Carnot engine operates with efficiency of 40 %. How much must the temperature of the hot reservoir increase, so that the efficiency increases to 50 %? The temperature of the cold reservoir remains at 9 °C.

  • Hint

    Carnot efficiency is given by the relation

    \[\eta=\frac{T_1-T_2}{T_1},\]

    where T1 is the temperature of hot reservoir and T2 is the temperature of cold reservoir.

  • Analysis

    Write down the relationships for the initial efficiency of the Carnot engine and for the efficiency after changing the temperature of the hot reservoir. Using these equations, evaluate the initial and the final temperature of the hot reservoir. The temperature increase of the hot reservoir can be determined as the difference of these two temperatures.

  • Given values

    η1 = 40 % = 0.4 initial efficiency of Carnot engine
    η2 = 50 % = 0.5 efficiency of Carnot engine after increasing the temperature of hot reservoir
    t2 = 9 °C => T2 = 282 K temperature of cold reservoir
    ΔT1 = ? temperature increase of hot reservoir
  • Solution

    First we write down the relationships for the initial efficiency η1 of Carnot engine and for the efficiency η2 after changing the temperature of the hot reservoir:

    \[\eta_1=\frac{T_1-T_2}{T_1}, \qquad \qquad \qquad \eta_2=\frac{T_1^*-T_2}{T_1^*},\]

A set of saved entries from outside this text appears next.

/-!
# The sourced-box CLAIM NODE from a witness in an arbitrary unitary frame (the producers' gauged frame)

HONEST FRAMING: first certified bounds; not a superconductivity verdict. Nothing here is a number or a row. This file
closes the one gap named in the docstring of `SourcedBoxNodeOfTransformedWitness.lean` (IRD desk digest
IRD5-NIGHT-0827 §A): the FORMAT-mpsgf1 producers (sr-mbsolver-var-10) and exact readers work in the frame
`a_r = c_{r↑}`, `b_r = s_r c†_{r↓}` with the STAGGERED SIGN `s_r = (-1)^{x+y}` — i.e. not in Lieb's bare partial
particle–hole frame `W = partialParticleHole D↓` but in the tree's *gauged* Shiba frame
`S = orbitalPhase g · W` (`HubbardKuboKishiGaussianDomination`, `HubbardCanonicalSusceptibilityBounds`), `g(r↓) = s_r`,
`g(r↑) = 1`, or equivalently `W · orbitalPhase g` (the two differ by the global phase `∏_{i ∈ D↓} g i`). We prove the
claim node for a witness `ψ̃` in ANY unitary frame `S` (`Sᴴ S = 1`) under the single structural hypothesis that
`S ψ̃` has fermion parity `p` — the certified rows being the cleared Rayleigh quotients of `Sᴴ A_C S` and `Sᴴ N S`,
which is literally what a reader evaluates — and discharge the parity hypothesis for both gauged orders and every
phase function `g` with `|g i| = 1` (a diagonal gauge moves neither supports nor particle numbers). The bare-`W`
theorems of the previous file are the case `g = 1`.

* `hasParity_orbitalPhase_mulVec`, `isNParticle_orbitalPhase_mulVec`, `star_mulVec_dotProduct_mulVec_self_of_unitary`;
* `sourcedBoxNode_of_unitaryFrameWitness` (five conjuncts), `sourcedBoxTwoFieldNode_of_unitaryFrameWitness` (seven);
* `sourcedBoxNode_of_gaugedShibaWitness` / `sourcedBoxTwoFieldNode_of_gaugedShibaWitness` (`S = orbitalPhase g · W`,
  parity `Ñ + ab`), `sourcedBoxNode_of_gaugedShibaWitness'` (`S = W · orbitalPhase g`).
Written by the IRD desk (sr-mbsolver-ird-5); nothing of pin-1's / var-10's / obsth-2's files is touched.
-/

noncomputable section
namespace Summit.Ventures.CertifiedManyBodySolver
open Matrix Finset Literature.Probability.LatticeModels
open Literature.MathematicalPhysics.QuantumLattice Literature.MathematicalPhysics.QuantumLattice.TwoCluster
open Literature.Barriers.HubbardSuperconductivity HubbardWave0
open scoped ComplexOrder ComplexConjugate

    where T1 is the initial temperature of the hot reservoir, T1* is the new temperature of the hot reservoir, and T2 is the temperature of the cold reservoir.

    Now we evaluate the unknown temperatures T1 and T1* from these relations:

    \[T_1=\frac{T_2}{1-\eta_1}, \qquad \qquad \qquad T_1^*=\frac{T_2}{1-\eta_2}.\]

    The unknown temperature difference ΔT1 of the hot reservoir is given by:

    \[\Delta T_1=T_1^*-T_1\] and by substituting the above evaluated temperatures we obtain \[\Delta T_1=\frac{T_2}{1-\eta_2}-\frac{T_2}{1-\eta_1}.\]
  • Numerical solution

    \[\Delta T_1=\frac{T_2}{1-\eta_2}-\frac{T_2}{1-\eta_1}=\left(\frac{282}{1-0.5}-\frac{282}{1-0.4}\right)\,\mathrm{K}\,\dot{=}\, 94\,\mathrm{K}\]
  • Answer

    The temperature of the hot reservoir must increase by 94 K, i.e. by 94 °C.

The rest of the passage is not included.